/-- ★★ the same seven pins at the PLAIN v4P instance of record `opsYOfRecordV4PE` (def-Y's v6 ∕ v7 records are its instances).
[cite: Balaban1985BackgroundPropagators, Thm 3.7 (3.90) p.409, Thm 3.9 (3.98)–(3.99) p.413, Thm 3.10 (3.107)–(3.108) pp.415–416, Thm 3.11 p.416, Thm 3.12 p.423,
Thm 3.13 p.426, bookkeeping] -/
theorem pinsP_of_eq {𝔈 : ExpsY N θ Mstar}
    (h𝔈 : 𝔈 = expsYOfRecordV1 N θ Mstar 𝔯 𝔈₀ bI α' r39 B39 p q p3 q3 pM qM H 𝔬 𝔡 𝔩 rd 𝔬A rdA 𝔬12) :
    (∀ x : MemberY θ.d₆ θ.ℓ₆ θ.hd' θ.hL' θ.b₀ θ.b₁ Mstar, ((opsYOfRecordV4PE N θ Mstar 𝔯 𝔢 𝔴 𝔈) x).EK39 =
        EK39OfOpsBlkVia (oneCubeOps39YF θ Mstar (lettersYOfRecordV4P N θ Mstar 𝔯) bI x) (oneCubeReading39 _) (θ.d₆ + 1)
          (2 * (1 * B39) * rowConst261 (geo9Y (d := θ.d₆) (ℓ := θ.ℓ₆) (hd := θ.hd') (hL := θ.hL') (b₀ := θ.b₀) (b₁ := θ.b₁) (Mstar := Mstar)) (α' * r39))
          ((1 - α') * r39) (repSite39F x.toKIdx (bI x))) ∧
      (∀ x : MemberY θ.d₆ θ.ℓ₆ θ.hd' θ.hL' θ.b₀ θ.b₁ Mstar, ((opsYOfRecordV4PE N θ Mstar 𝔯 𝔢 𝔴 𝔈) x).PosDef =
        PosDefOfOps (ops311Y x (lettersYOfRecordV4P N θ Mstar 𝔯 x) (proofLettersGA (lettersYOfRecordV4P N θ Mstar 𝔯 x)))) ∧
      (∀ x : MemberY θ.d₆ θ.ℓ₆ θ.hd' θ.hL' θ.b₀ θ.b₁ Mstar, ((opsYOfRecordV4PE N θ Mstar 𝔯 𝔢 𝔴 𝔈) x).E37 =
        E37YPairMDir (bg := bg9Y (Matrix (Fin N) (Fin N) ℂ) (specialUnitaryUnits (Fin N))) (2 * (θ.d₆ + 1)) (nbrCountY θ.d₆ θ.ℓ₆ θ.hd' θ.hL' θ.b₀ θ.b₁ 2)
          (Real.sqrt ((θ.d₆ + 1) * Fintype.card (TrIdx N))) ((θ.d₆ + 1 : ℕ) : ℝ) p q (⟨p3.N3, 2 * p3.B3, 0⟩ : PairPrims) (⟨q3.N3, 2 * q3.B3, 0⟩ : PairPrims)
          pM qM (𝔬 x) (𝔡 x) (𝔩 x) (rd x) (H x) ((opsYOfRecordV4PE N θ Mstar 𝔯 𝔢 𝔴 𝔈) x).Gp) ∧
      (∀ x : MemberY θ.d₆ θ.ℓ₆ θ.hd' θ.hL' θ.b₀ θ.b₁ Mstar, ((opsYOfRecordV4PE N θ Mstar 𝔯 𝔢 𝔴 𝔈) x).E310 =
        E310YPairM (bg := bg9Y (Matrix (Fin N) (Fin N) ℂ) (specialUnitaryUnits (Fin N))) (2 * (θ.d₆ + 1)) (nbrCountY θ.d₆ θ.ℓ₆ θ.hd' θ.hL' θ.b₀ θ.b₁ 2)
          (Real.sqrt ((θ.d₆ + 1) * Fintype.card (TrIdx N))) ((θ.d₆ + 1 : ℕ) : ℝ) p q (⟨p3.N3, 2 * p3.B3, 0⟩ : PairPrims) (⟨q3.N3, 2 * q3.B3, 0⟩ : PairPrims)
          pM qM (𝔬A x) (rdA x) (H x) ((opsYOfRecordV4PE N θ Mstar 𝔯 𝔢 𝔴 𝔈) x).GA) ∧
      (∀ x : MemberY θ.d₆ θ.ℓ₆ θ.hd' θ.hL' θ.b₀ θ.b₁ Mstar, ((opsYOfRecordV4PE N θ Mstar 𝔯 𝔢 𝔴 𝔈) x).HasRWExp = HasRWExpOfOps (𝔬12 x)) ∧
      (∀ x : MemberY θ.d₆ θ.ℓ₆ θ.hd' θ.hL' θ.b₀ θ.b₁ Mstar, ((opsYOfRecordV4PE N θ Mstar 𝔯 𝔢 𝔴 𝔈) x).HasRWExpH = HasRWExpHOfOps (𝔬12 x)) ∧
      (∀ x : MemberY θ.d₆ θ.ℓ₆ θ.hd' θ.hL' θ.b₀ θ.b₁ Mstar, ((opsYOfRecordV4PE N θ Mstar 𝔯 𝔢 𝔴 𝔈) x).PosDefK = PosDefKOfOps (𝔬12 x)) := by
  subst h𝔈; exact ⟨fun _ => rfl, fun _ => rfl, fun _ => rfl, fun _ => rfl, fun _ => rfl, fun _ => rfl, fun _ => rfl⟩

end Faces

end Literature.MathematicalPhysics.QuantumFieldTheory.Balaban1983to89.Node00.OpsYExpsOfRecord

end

* * * * * * * * *

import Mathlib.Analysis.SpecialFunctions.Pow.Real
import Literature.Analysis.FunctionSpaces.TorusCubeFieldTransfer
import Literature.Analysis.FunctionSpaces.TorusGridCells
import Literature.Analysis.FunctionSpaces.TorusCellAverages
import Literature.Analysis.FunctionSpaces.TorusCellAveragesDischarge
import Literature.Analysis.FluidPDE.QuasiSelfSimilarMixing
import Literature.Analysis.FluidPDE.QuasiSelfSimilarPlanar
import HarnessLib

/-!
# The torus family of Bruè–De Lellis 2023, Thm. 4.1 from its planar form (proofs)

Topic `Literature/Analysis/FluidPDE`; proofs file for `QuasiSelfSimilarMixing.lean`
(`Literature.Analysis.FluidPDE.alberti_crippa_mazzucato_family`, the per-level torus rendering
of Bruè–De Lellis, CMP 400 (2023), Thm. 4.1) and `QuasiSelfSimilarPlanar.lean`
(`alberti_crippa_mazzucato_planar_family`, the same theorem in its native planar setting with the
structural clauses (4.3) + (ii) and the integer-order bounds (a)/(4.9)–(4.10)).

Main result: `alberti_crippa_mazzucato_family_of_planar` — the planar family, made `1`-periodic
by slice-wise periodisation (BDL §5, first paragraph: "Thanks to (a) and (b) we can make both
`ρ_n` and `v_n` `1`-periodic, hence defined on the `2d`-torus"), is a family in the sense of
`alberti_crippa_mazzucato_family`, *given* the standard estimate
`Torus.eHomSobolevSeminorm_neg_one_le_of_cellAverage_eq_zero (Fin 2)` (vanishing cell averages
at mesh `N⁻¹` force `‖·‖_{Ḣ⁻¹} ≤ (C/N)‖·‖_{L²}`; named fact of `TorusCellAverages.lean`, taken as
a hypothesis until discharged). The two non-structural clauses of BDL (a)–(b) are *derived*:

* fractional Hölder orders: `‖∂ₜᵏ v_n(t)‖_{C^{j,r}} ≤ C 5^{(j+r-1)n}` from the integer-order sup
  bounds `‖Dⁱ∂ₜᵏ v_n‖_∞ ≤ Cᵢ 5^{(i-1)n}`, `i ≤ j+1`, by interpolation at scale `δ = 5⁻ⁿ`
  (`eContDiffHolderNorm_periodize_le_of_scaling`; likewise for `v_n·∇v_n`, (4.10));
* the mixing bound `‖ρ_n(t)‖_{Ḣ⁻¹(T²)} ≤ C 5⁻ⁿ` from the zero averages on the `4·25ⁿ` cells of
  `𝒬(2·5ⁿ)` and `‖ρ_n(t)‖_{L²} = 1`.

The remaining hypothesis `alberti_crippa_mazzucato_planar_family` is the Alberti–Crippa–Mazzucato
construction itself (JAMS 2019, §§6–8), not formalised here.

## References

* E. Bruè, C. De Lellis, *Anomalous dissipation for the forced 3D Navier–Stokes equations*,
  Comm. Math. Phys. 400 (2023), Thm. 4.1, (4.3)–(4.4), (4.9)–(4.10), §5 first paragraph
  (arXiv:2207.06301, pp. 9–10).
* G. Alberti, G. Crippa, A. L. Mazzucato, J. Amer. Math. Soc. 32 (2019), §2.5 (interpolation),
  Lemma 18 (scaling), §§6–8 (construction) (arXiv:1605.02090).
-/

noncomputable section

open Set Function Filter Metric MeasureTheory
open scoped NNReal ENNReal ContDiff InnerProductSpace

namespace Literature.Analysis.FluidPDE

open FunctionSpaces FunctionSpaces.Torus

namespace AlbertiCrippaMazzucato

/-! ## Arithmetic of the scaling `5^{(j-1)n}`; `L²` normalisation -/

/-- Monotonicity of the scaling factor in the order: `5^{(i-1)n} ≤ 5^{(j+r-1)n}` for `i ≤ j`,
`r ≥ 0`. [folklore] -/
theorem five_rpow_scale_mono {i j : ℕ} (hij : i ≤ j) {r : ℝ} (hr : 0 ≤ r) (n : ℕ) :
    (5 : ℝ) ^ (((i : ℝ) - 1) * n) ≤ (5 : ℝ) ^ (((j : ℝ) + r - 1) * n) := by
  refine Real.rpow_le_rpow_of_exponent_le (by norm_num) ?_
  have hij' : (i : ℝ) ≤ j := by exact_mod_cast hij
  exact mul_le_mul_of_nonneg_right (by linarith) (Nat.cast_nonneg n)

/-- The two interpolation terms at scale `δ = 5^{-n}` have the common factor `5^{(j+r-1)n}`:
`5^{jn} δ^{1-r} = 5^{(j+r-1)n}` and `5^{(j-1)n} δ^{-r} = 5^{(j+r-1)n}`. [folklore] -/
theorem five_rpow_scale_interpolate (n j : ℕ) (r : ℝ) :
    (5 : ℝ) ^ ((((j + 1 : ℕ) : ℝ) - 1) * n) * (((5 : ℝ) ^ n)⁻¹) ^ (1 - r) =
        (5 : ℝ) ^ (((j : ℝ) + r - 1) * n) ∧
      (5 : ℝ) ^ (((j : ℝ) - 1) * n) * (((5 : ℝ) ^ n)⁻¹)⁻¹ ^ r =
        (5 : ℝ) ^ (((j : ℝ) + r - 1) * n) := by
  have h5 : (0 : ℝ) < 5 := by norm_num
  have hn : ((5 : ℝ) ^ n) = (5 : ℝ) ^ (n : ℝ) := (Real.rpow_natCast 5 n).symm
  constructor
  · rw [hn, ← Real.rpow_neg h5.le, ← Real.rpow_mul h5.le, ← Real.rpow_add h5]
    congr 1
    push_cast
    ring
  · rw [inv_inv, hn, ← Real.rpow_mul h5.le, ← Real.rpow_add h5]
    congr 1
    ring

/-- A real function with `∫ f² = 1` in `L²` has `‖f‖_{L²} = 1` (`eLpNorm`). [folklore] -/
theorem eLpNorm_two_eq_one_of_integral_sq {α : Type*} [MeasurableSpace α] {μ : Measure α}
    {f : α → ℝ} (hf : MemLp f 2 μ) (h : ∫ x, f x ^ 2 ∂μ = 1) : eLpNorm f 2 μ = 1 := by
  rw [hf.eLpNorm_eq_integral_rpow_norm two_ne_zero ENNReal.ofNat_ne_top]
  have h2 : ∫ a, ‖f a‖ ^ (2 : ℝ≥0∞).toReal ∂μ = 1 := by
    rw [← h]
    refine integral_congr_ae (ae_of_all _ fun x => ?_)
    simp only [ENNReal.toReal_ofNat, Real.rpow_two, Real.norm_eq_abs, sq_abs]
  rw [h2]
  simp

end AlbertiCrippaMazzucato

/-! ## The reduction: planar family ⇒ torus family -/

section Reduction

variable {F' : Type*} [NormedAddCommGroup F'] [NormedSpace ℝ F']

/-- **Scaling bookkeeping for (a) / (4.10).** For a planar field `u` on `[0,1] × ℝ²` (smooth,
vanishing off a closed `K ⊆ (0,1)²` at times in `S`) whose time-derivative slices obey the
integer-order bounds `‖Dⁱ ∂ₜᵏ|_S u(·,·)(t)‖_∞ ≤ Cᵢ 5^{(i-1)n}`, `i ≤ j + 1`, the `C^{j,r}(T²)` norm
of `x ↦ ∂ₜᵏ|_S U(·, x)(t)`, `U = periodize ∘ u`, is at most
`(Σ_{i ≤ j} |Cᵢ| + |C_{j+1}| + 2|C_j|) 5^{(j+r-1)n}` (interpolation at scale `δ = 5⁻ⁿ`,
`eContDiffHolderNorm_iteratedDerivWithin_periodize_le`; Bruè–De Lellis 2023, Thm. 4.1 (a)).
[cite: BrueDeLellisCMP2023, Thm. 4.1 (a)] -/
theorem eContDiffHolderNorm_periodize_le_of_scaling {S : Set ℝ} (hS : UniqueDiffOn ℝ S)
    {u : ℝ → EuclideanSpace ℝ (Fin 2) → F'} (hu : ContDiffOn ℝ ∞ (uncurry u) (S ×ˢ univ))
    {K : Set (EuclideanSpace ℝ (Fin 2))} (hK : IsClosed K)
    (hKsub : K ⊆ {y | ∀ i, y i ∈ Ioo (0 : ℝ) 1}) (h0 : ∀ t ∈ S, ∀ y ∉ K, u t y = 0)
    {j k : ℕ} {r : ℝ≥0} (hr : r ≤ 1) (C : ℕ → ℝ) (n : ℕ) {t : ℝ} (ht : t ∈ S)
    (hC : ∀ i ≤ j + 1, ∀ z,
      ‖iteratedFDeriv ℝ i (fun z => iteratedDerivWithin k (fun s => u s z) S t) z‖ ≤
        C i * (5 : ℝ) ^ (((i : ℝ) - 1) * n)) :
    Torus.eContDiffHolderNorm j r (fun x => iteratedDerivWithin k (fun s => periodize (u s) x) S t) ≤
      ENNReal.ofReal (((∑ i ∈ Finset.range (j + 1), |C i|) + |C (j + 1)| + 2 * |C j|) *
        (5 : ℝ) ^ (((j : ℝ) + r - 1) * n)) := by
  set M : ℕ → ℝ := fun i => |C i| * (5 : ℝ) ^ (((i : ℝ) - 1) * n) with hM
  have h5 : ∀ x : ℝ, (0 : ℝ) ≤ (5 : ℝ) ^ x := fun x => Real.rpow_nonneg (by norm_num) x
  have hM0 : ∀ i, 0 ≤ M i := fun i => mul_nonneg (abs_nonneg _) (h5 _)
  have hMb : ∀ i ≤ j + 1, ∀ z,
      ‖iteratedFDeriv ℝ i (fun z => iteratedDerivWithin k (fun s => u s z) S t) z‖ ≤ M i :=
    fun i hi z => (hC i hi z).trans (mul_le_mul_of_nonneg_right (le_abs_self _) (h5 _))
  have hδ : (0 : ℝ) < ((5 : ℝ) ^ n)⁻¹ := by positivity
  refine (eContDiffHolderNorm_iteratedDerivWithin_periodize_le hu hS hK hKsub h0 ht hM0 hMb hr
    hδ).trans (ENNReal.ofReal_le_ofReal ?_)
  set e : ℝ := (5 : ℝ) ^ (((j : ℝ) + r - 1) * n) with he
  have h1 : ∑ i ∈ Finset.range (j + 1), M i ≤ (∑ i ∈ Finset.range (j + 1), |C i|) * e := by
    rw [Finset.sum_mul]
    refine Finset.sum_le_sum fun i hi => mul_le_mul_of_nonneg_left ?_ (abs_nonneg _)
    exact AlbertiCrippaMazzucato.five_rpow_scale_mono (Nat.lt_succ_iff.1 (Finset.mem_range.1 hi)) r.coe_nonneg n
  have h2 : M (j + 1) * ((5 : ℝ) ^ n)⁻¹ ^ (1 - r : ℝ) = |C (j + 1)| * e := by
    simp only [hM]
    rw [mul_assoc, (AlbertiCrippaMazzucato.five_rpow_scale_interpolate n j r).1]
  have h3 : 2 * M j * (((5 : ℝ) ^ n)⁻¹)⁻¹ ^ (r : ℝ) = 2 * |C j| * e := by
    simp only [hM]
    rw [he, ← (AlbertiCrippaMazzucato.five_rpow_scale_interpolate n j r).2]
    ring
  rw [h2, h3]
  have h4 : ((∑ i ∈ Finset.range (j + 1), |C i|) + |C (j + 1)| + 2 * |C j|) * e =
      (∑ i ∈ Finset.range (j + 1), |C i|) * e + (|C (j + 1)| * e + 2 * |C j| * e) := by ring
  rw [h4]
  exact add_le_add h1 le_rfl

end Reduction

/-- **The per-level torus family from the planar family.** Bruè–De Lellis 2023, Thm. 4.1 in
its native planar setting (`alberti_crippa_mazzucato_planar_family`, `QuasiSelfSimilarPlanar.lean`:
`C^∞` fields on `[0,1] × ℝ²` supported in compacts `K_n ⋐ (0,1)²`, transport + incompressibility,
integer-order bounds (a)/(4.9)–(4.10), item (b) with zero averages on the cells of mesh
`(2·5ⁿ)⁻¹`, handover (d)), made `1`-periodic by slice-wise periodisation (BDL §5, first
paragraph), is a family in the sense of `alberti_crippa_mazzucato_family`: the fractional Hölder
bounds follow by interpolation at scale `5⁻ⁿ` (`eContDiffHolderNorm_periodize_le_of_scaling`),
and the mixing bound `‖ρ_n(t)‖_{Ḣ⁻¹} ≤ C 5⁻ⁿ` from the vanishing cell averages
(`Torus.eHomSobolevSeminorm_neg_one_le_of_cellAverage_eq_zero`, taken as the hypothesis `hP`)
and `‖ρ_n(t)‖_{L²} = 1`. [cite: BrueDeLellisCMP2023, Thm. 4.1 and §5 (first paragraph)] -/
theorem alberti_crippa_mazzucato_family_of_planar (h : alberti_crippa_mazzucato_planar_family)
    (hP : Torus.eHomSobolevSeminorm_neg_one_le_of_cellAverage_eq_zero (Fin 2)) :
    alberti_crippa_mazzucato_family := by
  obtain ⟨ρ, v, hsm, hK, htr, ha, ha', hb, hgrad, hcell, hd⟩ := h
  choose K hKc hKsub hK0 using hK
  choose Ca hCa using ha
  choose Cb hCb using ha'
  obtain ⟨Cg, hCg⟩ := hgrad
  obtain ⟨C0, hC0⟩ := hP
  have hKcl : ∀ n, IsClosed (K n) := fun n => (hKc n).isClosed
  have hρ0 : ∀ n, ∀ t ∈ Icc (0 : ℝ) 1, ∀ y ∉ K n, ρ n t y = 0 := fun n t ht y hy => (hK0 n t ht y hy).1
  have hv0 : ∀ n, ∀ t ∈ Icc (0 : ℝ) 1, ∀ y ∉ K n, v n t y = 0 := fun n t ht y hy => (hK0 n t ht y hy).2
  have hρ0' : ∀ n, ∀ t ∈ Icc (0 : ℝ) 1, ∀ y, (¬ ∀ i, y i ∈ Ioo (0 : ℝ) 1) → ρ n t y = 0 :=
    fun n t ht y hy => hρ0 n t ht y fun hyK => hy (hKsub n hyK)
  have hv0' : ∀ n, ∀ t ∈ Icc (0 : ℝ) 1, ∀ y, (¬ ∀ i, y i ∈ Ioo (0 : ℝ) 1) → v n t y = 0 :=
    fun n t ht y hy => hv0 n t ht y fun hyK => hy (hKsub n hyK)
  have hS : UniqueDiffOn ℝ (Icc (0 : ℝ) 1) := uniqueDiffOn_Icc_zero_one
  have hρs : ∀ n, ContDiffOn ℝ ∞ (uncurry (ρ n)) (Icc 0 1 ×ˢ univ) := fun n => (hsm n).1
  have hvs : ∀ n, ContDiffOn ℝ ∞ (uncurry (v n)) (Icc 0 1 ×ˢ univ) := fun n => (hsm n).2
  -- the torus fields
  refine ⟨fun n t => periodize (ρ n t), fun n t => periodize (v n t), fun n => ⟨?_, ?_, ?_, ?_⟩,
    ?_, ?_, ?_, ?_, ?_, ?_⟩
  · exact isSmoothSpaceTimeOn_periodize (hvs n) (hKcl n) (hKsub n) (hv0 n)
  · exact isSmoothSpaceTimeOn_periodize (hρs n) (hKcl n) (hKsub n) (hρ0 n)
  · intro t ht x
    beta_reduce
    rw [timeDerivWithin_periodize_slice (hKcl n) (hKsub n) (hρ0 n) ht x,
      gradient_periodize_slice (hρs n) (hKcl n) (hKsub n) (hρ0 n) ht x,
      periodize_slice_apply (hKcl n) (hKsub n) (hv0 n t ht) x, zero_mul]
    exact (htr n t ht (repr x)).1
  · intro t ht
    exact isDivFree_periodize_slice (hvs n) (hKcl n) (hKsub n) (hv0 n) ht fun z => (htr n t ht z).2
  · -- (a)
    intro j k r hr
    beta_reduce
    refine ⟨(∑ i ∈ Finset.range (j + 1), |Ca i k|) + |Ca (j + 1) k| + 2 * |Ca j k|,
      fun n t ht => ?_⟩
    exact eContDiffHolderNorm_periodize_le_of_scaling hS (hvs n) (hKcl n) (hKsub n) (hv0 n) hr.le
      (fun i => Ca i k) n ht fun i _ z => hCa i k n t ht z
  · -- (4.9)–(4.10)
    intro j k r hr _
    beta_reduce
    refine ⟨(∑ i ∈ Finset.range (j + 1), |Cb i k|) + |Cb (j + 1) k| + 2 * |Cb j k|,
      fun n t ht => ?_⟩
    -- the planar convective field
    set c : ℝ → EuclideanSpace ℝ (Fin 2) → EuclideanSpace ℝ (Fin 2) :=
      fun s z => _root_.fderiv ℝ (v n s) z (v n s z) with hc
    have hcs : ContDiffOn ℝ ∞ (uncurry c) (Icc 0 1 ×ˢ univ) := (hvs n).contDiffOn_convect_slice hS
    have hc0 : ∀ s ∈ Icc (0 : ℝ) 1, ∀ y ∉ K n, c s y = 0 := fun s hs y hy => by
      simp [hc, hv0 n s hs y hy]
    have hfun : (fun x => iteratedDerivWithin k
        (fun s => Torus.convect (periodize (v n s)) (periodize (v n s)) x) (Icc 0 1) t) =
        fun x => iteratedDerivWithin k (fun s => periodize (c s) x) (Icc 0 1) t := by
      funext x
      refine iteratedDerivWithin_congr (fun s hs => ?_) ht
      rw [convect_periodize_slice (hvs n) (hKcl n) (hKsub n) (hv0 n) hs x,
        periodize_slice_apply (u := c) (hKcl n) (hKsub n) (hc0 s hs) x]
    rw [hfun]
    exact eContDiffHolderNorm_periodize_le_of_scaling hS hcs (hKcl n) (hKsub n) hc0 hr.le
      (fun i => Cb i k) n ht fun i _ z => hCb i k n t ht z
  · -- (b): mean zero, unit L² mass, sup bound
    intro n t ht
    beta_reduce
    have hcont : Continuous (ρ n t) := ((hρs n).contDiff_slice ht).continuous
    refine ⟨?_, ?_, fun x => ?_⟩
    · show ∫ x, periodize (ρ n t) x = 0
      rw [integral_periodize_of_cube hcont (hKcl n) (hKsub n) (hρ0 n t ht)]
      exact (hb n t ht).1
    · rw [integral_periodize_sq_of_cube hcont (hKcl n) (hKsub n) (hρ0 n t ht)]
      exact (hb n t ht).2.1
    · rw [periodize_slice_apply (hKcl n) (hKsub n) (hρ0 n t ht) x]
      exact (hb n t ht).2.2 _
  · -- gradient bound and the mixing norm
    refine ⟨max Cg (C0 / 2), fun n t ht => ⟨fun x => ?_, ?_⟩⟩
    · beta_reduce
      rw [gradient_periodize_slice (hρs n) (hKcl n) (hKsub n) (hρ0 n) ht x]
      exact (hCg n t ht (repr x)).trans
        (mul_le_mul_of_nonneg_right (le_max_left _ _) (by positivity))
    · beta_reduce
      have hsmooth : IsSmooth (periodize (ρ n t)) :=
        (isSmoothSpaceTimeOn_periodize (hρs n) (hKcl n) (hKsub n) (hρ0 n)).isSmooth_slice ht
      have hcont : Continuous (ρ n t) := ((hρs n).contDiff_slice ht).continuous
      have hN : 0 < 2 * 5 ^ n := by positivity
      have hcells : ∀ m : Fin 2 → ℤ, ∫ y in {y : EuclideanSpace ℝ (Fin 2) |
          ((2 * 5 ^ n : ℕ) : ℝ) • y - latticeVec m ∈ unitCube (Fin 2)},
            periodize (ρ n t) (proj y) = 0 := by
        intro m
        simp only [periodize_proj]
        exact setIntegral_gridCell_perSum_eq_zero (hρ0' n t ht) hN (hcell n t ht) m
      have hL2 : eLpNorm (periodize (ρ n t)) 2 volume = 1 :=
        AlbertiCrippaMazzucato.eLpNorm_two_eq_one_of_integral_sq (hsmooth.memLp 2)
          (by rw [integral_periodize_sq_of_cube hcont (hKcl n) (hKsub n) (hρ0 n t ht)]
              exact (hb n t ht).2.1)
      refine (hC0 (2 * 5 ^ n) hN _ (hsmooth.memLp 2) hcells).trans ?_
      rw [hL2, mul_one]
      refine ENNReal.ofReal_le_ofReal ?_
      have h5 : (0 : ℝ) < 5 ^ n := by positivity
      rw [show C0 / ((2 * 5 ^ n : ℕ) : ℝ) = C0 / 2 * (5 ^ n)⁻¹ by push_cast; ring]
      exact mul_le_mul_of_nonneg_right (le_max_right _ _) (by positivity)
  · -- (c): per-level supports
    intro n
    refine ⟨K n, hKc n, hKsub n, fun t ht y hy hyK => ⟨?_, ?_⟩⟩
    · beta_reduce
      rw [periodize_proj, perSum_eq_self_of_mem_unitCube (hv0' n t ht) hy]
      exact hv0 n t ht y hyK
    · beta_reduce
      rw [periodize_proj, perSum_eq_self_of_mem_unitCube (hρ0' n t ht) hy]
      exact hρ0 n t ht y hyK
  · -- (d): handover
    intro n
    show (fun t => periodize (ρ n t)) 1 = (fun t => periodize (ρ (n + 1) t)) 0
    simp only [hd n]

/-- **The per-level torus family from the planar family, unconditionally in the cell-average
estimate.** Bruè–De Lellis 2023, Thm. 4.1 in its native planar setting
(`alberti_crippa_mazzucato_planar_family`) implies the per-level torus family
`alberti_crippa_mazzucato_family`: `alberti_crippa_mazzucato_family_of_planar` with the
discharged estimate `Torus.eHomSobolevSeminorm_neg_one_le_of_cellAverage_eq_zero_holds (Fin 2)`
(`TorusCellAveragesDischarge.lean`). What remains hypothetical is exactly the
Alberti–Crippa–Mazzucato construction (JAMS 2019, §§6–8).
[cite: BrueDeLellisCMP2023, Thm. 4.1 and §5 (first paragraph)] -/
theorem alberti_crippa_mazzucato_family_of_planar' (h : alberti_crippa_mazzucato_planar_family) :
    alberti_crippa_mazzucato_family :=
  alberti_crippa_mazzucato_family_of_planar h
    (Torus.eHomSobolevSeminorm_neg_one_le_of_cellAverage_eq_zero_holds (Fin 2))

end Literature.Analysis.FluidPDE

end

* * * * * * * * *

> _Directions_
Using the entries above, extract exactly the span from the line with "(by rw [integral_periodize_sq_of_cube" to the line with "rw [periodize_proj, perSum_eq_self_of_mem_unitCube (hρ0'", both lines included; leave out everything else.

> _Written response_
          (by rw [integral_periodize_sq_of_cube hcont (hKcl n) (hKsub n) (hρ0 n t ht)]
              exact (hb n t ht).2.1)
      refine (hC0 (2 * 5 ^ n) hN _ (hsmooth.memLp 2) hcells).trans ?_
      rw [hL2, mul_one]
      refine ENNReal.ofReal_le_ofReal ?_
      have h5 : (0 : ℝ) < 5 ^ n := by positivity
      rw [show C0 / ((2 * 5 ^ n : ℕ) : ℝ) = C0 / 2 * (5 ^ n)⁻¹ by push_cast; ring]
      exact mul_le_mul_of_nonneg_right (le_max_right _ _) (by positivity)
  · -- (c): per-level supports
    intro n
    refine ⟨K n, hKc n, hKsub n, fun t ht y hy hyK => ⟨?_, ?_⟩⟩
    · beta_reduce
      rw [periodize_proj, perSum_eq_self_of_mem_unitCube (hv0' n t ht) hy]
      exact hv0 n t ht y hyK
    · beta_reduce
      rw [periodize_proj, perSum_eq_self_of_mem_unitCube (hρ0' n t ht) hy]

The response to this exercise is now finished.